Para ele, a extinção do DPVAT, em 2020, e do seu natimorto SPVAT, é um retrocesso inacreditável, extinguindo um conceito revolucionário para proteger as vítimas mais vulneráveis. O fim desta proteção às vítimas das ruas e estradas se resume à economia de algumas dezenas de milhões de reais por ano.

“As vítimas do trânsito — desprotegidas e invisibilizadas — seguirão sem amparo. Muitos desses algozes ainda dirigirão alcoolizados, amparados pela impunidade que nem qualquer Lei Seca consegue combater integralmente”, afirma Rodolfo.
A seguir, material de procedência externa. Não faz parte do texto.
import Summits.NavierStokesRegularity.TurbBounds.Certs.N1prime.EvalRule
import Summits.NavierStokesRegularity.TurbBounds.Certs.N1prime.B029
import Literature.Computation.Certificates.Blocks
import HarnessLib

/-!
# Row N1prime evaluator — BLOCK IDENTITY 29/59: `B029.A = den • Mel ε u v` (block 29, tan-right on [8371/512, 4231/256])
(cell `pub-turb` / `turb-bounds`, v2 item RB-N1′-in-Lean per HOME/pub-turb-cert/RB-LEAN-V2-DESIGN.md §1; producer of THIS FILE pub-turb-cert = prover-pub-turb-cert-g7-0 (t12_evaluator_rb.py, the P > 0 extension of pub-turb-sos's t12_evaluator.py); row and source container by pub-turb-cert: `HOME/pub-turb-cert/certs/N1prime-canary-ra1e4-allk/rbcert.json`, rbcert/0, sha256 `5daad8d71401bf8a…`; CERTIFIED.md row RB-N1′: Ra = 10000, ALL horizontal periods / lattices, `Nu ≤ 871753553815459157/273640575184404480` (outward decimal 3.1857613).)

HONEST FRAMING: rigorous bounds for the stated PDE and boundary conditions; no claim about physical turbulence beyond the bound.
FILE LAYOUT of the row-N1prime evaluator (one namespace `Summit.NavierStokesRegularity.TurbBounds.Certs.N1prime.Evaluator` reopened across the files, every file ≤ 400 lines; the layout of the tree's `Certs/N0` (lemma R-I′ rows) and `Certs/P2R4` (per-interval COVER files) evaluators): `EvalData1…7.lean` (§1–2: constants and the 14 piece matrices — DATA) → `EvalRule.lean` (§3: the rule `Mel`, its pencil forms, the real pencil `MelR` and the block-to-pencil transfer) → `EvalGramB.lean` + `EvalGrams.lean` (§4: `Bcoef ⪰ 0` by a streaming integer Gram certificate, `Acoef ⪰ 0` diagonal, `TT ⪰ 0` Gram) → `EvalBlock01…59.lean` (§5: one file per block, the evaluator identity `eval_j : B0jj.A = den_j • Mel ε_j u_j v_j` against the landed block module, via the LIST identity `B0jj.A_rows = EvalRows.lincomb (psOf …)` — `TurbBounds/EvalRows.lean`) → `Cover01…Cover30.lean` (§6: per cover interval, the interval theorem `interval_i`) → `Evaluator.lean` (§8: **`certificate`**; `cutoff` is in EvalData1 — the full statement of what is and is NOT kernel-checked is in THAT file's header); generic interval lemmas in `TurbBounds/IntervalLemma.lean` + `IntervalLemmaR.lean` (in the tree).
-/

set_option linter.style.longLine false
set_option linter.style.setOption false
set_option linter.unusedSimpArgs false
set_option maxRecDepth 100000

namespace Summit.NavierStokesRegularity.TurbBounds.Certs.N1prime.Evaluator

open Literature.Computation.Certificates Matrix

/-! ## 5. Evaluator identity of block 29 -/

/-- block 29 (tan-right on [8371/512, 4231/256]): datum `u = 256/4231` (= KINV2). -/
def u29 : ℚ := ((256 : ℚ) / 4231)
/-- block 29: datum `v` (= K2, lower bound for `K` on the block's range; `0` for the bottom block). -/
def v29 : ℚ := ((4231 : ℚ) / 256)
/-- block 29: Young weight `ε` (rbsdp SPEC 3.6 rule at this block's `u`, rounded, as stored in the container). -/
def ε29 : ℚ := ((116483 : ℚ) / 1000000)
/-- block 29: the positive integer denominator cleared by the certificate container (`Cn = den·M`). -/
def den29 : ℚ := (463401441381938108394528654971600454554004598345871602483200000000 : ℚ)
/-- `0 < den`. -/
theorem den29_pos : 0 < den29 := by norm_num [den29]
set_option maxHeartbeats 0 in
/-- evaluator identity at the LIST level: the block's rows ARE the assembled rows of `den • Mel ε29 u29 v29` (kernel `decide`, one pass per piece — `TurbBounds/EvalRows.lean`). -/
theorem eval29_rows : B029.A_rows = EvalRows.lincomb 62 (psOf den29 ε29 u29 v29) := by
  decide +kernel
/-- **Evaluator identity for block 29**: the certified block IS the rule at its data. -/
theorem eval29 : B029.A = den29 • Mel ε29 u29 v29 := eval_of_rows eval29_rows

end Summit.NavierStokesRegularity.TurbBounds.Certs.N1prime.Evaluator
Nestes seis dias que antecedem o Natal, segundo o especialista, estima-se que pelo menos 600 pessoas morrerão no trânsito brasileiro e outras 3.600 ficarão com sequelas. A maioria delas pessoas simples, sem recursos e que herdarão apenas a dor. Um exemplo disso é o acidente ocorrido entre três veículos deixando 42 mortos e vários feridos no sábado (21), na altura do km 285 da BR-116, em Lajinha, distrito de Teófilo Otoni, Minas Gerais. Acidente foi cheio de irregularidades, principalmente de um caminhão carregado de pedras de granito. Os outros dois veículos eram um ônibus de passageiros e um carro particular.

Dinheiro

O DPVAT foi extinto em 2020, no governo Jair Bolsonaro. O dinheiro que estava acumulado no fundo que administrava os recursos foi usado para pagar as indenizações até novembro de 2023. Desde então, o pagamento para as vítimas está suspenso. Em outubro do ano passado, o governo apresentou o Projeto de Lei Complementar 233/2023, que recriava o fundo de indenização, que passava a se chamar Seguro Obrigatório para Proteção de Vítimas de Acidentes de Trânsito (SPVAT). No entanto, a volta do DPVAT foi derrubada na Câmara dos Deputados. 

Agora, a Câmara aprovou a revogação da lei que instituiu o Seguro Obrigatório para Proteção de Vítimas de Acidentes de Trânsito (SPVAT), o antigo DPVAT. O texto agora segue para o Senado. Se a proposta for confirmada pelos senadores e sancionada pelo presidente Luiz Inácio Lula da Silva (PT), não haverá a volta da cobrança. 

Ao todo, 21 estados – entre eles São Paulo – e o Distrito Federal tinham definido que não cobrariam o SPVAT (antigo DPVAT). A lei, porém, determinava que o pagamento do valor é obrigatório e a não quitação impedia licenciar o veículo. Ou seja: a recusa dos gestores estaduais teve apenas efeito político.

Mortes

As estatísticas disponíveis no sistema de Dados Abertos da Polícia Rodoviária Federal indicam aumento de 176 mortes em 2023 em relação a 2022 e 5.337 feridos. No ano passado, foram 166.623 acidentes, 59.418 feridos leves, 18.890 feridos graves e 5.615 mortes. Não estão computados aí os mortos em acidentes em rodovias estaduais e de motoqueiros. 


Acidente neste sábado (21) deixou 38 mortos e 13 feridos na BR-116, na altura do km 286, em Lajinha (MG) / Foto: Bombeiros MG

Conforme o Detran, o Rio Grande do Sul registrou queda no número de mortes no trânsito em 2023. Foram 1.572 vítimas fatais em acidentes de trânsito no ano passado contra 1.707 em 2022, o que representa uma redução de 8%. O número de vítimas fatais engloba as pessoas que morreram no momento do acidente bem como as mortes de feridos em até 30 dias após o ocorrido.

Ideias simples

Rizzoto, que coordena também o SOS Estradas, programa nacional que visa reduzir os acidentes e aumentar a segurança nas rodovias do Brasil, com a participação de usuários e especialistas em trânsito, medicina, transporte e rodovias, diz que a situação é alarmante na área. Cita também condições de rodovias, investimentos precários em segurança e vigilância, falta de sinalização e irresponsabilidade de alguns. Também diz que a carga horária de profissionais caminhoneiros por exigências de empresas transportadoras contribui igualmente para a elevação de acidentes.

“Nosso objetivo é alertar através do SOS as autoridades sobre os problemas nas estradas e seus usuários. Com ideias simples poderemos reduzir os acidentes, principalmente nesta época de Natal e Ano Novo, quando há deslocamentos em massa de pessoas pelas estradas brasileiras”, explica.